Data for the task Block Start

import Summits.QuantumFields.BalabanUV.T4Continuum.Support.DirichletHoleFilling

/-!
# `BalabanUV.T4Continuum.Support.TorusSlicing` — NE2 (node U1a) formalisation swarm, sub-row `T4-U1a.S-NE2-D1-DIRICHLET°`, supplier item
# «Δ1-HOLEFILL» (tube decay, part 1): SLICING THE TORUS ALONG ONE DIRECTION — `Tor N ≃ ZMod (N μ₀) × Tor N′`, `N′ = N ∘ μ₀.succAbove`
# (`Fin.insertNthEquiv`); torus sums split into longitudinal × transversal sums; transversal differences act inside the slices, the
# longitudinal difference across them (unit b2b-balaban-t4-ne2-formalise-leaf-08, gen 6, file 11)

HONEST FRAMING.  Rung (B)+1 bookkeeping at MODEL level; [folklore] finite lattice calculus; NE2 (U1a) is NOT proved by this file; spine
PROVED 0/9 unchanged; NOT infinite volume, NOT the mass gap, NOT Clay.  HONEST DEPENDENCY (verbatim): «continuum YM on T⁴ ⇐ BetaPertH ∧ nine
spine estimates (0/9 proved); BetaPertH ⇐ (D1) ∧ (D4) ∧ CAP+tail; G-an2-4 gates asym, D1 and NE2/3/4.»

WHY (memo `t4/T4-EST-NE2-D1-HOLEFILL.md` §4).  LINE-type conflict loci of the located residue of «Δ1-LOCAL» need TUBE decay: hole-filling in the
`d′ = d − 1 ≥ 2` transversal directions, slice by slice, with a fixed longitudinal cutoff.  This file is the slicing bookkeeping that lets the
cube theory (`CoordAnnulusPoincare`, `DirichletHoleFilling`) run VERBATIM on each slice `zsl t : Tor N′ → ℂ`, `zsl t y = z (ins t y)`:
 * §1 `Nsl N μ₀ = N ∘ μ₀.succAbove`, `ins μ₀ t y = Fin.insertNth μ₀ t y`, `zsl`; **`sum_torus_slice`** `Σ_x G x = Σ_t Σ_y G (ins t y)`;
 * §2 steps: `ins t y + e_{μ₀.succAbove j} = ins t (y + e_j)`, `ins t y + e_{μ₀} = ins (t+1) y`; hence **`sdiff_succAbove_ins`**
   (`(∂_{succAbove j} z)(ins t y) = (∂_j (zsl t))(y)`) and **`sdiff_self_ins`** (`(∂_{μ₀} z)(ins t y) = c·(zsl (t+1) y − zsl t y)`);
 * §3 **`sum_dir_succAbove`**: a sum over all `d + 1` directions is the `μ₀`-term plus the sum over the transversal directions (`Fin.sum_univ_succAbove`).

ABSOLUTE RULE (cell, verbatim): «No internally-minted statement may enter as a cited fact. Every hypothesis is either kernel-proved in
this package or a verbatim quotation of a PUBLISHED theorem with page reference. The manuscript(s) under audit are NOT citable for
their own disputed steps — they are the thing under adjudication; programme-internal (2001/route/tribunal) claims are never citable.»
[folklore]; plain data `def`s (`Nsl`, `ins`, `zsl`), no `def … : Prop` fact.  NOT CLAIMED: anything analytic; NE2.
-/

noncomputable section

open scoped BigOperators ComplexConjugate Matrix
open Finset

namespace Summit.QuantumFields.BalabanUV.T4Continuum.TorusSlicing

open Literature.MathematicalPhysics.QuantumFieldTheory.Balaban1983to89.B5Prop11Plancherel (Tor unitVec)
open Literature.MathematicalPhysics.QuantumFieldTheory.Balaban1983to89.B5Action121 (sdiff sdiff_mulVec)

variable {d : ℕ} (N : Fin (d + 1) → ℕ) [hN : ∀ μ, NeZero (N μ)] (μ₀ : Fin (d + 1))

/-! ## §1 The transversal torus and the slices -/

/-- the TRANSVERSAL periods `N′ = N ∘ μ₀.succAbove`. [folklore] -/
def Nsl : Fin d → ℕ := fun j => N (μ₀.succAbove j)

/-- the transversal periods are non-zero. [folklore] -/
instance instNeZeroNsl (j : Fin d) : NeZero (Nsl N μ₀ j) := hN (μ₀.succAbove j)

omit hN in
/-- INSERTING the longitudinal coordinate: `ins t y` is the torus point with `μ₀`-coordinate `t` and transversal coordinates `y`. [folklore] -/
def ins (t : ZMod (N μ₀)) (y : Tor (Nsl N μ₀)) : Tor N := Fin.insertNth μ₀ t y

omit hN in
/-- the SLICE of a field at longitudinal position `t`. [folklore] -/
def zsl (z : Tor N → ℂ) (t : ZMod (N μ₀)) : Tor (Nsl N μ₀) → ℂ := fun y => z (ins N μ₀ t y)

omit hN in
/-- coordinates of `ins`: the `μ₀`-one. [folklore] -/
theorem ins_apply_self (t : ZMod (N μ₀)) (y : Tor (Nsl N μ₀)) : ins N μ₀ t y μ₀ = t := Fin.insertNth_apply_same _ _ _

omit hN in
/-- coordinates of `ins`: the transversal ones. [folklore] -/
theorem ins_apply_succAbove (t : ZMod (N μ₀)) (y : Tor (Nsl N μ₀)) (j : Fin d) : ins N μ₀ t y (μ₀.succAbove j) = y j :=
  Fin.insertNth_apply_succAbove _ _ _ _

/-- **SLICING OF TORUS SUMS**: `Σ_x G x = Σ_t Σ_y G (ins t y)`. [folklore] -/
theorem sum_torus_slice {β : Type*} [AddCommMonoid β] (G : Tor N → β) :
    ∑ x : Tor N, G x = ∑ t : ZMod (N μ₀), ∑ y : Tor (Nsl N μ₀), G (ins N μ₀ t y) := by
  rw [← Fintype.sum_prod_type']
  exact (Fintype.sum_equiv (Fin.insertNthEquiv (fun μ => ZMod (N μ)) μ₀) _ _ (fun _ => rfl)).symm

/-! ## §2 Steps: transversal inside the slice, longitudinal across slices -/

omit hN in
/-- a transversal unit step stays in the slice: `ins t y + e_{succAbove j} = ins t (y + e_j)`. [folklore] -/
theorem ins_add_unitVec_succAbove (t : ZMod (N μ₀)) (y : Tor (Nsl N μ₀)) (j : Fin d) :
    ins N μ₀ t y + unitVec N (μ₀.succAbove j) = ins N μ₀ t (y + unitVec (Nsl N μ₀) j) := by
  funext i
  rcases Fin.eq_self_or_eq_succAbove μ₀ i with h0 | ⟨l, hl⟩
  · subst h0
    rw [Pi.add_apply, ins_apply_self, ins_apply_self, unitVec, Pi.single_eq_of_ne (Fin.succAbove_ne i j).symm, add_zero]
  · subst hl
    rw [Pi.add_apply, ins_apply_succAbove, ins_apply_succAbove, Pi.add_apply, unitVec, unitVec]
    by_cases h : l = j
    · subst h; rw [Pi.single_eq_same, Pi.single_eq_same]; rfl
    · rw [Pi.single_eq_of_ne h, Pi.single_eq_of_ne (fun e => h (Fin.succAbove_right_injective e)), add_zero, add_zero]

omit hN in
/-- the longitudinal unit step moves to the next slice: `ins t y + e_{μ₀} = ins (t + 1) y`. [folklore] -/
theorem ins_add_unitVec_self (t : ZMod (N μ₀)) (y : Tor (Nsl N μ₀)) : ins N μ₀ t y + unitVec N μ₀ = ins N μ₀ (t + 1) y := by
  funext i
  rcases Fin.eq_self_or_eq_succAbove μ₀ i with h0 | ⟨l, hl⟩
  · subst h0
    rw [Pi.add_apply, ins_apply_self, ins_apply_self, unitVec, Pi.single_eq_same]
  · subst hl
    rw [Pi.add_apply, ins_apply_succAbove, ins_apply_succAbove, unitVec, Pi.single_eq_of_ne (Fin.succAbove_ne μ₀ l), add_zero]

/-- **TRANSVERSAL DIFFERENCES ACT INSIDE THE SLICE**: `(∂_{succAbove j} z)(ins t y) = (∂_j (zsl t))(y)`. [folklore] -/
theorem sdiff_succAbove_ins (c : ℂ) (z : Tor N → ℂ) (t : ZMod (N μ₀)) (y : Tor (Nsl N μ₀)) (j : Fin d) :
    (sdiff N c (μ₀.succAbove j) *ᵥ z) (ins N μ₀ t y) = (sdiff (Nsl N μ₀) c j *ᵥ zsl N μ₀ z t) y := by
  rw [sdiff_mulVec, sdiff_mulVec, ins_add_unitVec_succAbove]; rfl

/-- **THE LONGITUDINAL DIFFERENCE ACTS ACROSS SLICES**: `(∂_{μ₀} z)(ins t y) = c·(zsl (t+1) y − zsl t y)`. [folklore] -/
theorem sdiff_self_ins (c : ℂ) (z : Tor N → ℂ) (t : ZMod (N μ₀)) (y : Tor (Nsl N μ₀)) :
    (sdiff N c μ₀ *ᵥ z) (ins N μ₀ t y) = c * (zsl N μ₀ z (t + 1) y - zsl N μ₀ z t y) := by
  rw [sdiff_mulVec, ins_add_unitVec_self]; rfl

/-! ## §3 Splitting sums over directions -/

omit hN μ₀ in
/-- a sum over the `d + 1` directions is the `μ₀`-term plus the transversal terms. [folklore] -/
theorem sum_dir_succAbove {β : Type*} [AddCommMonoid β] (μ₀ : Fin (d + 1)) (f : Fin (d + 1) → β) :
    ∑ ν : Fin (d + 1), f ν = f μ₀ + ∑ j : Fin d, f (μ₀.succAbove j) := Fin.sum_univ_succAbove f μ₀

end Summit.QuantumFields.BalabanUV.T4Continuum.TorusSlicing

end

Data for the task Block End

= Task statement =
Look for the string "file" in the data above and return every line that has it.

= Result of this task =
# longitudinal difference across them (unit b2b-balaban-t4-ne2-formalise-leaf-08, gen 6, file 11)
HONEST FRAMING.  Rung (B)+1 bookkeeping at MODEL level; [folklore] finite lattice calculus; NE2 (U1a) is NOT proved by this file; spine
`d′ = d − 1 ≥ 2` transversal directions, slice by slice, with a fixed longitudinal cutoff.  This file is the slicing bookkeeping that lets the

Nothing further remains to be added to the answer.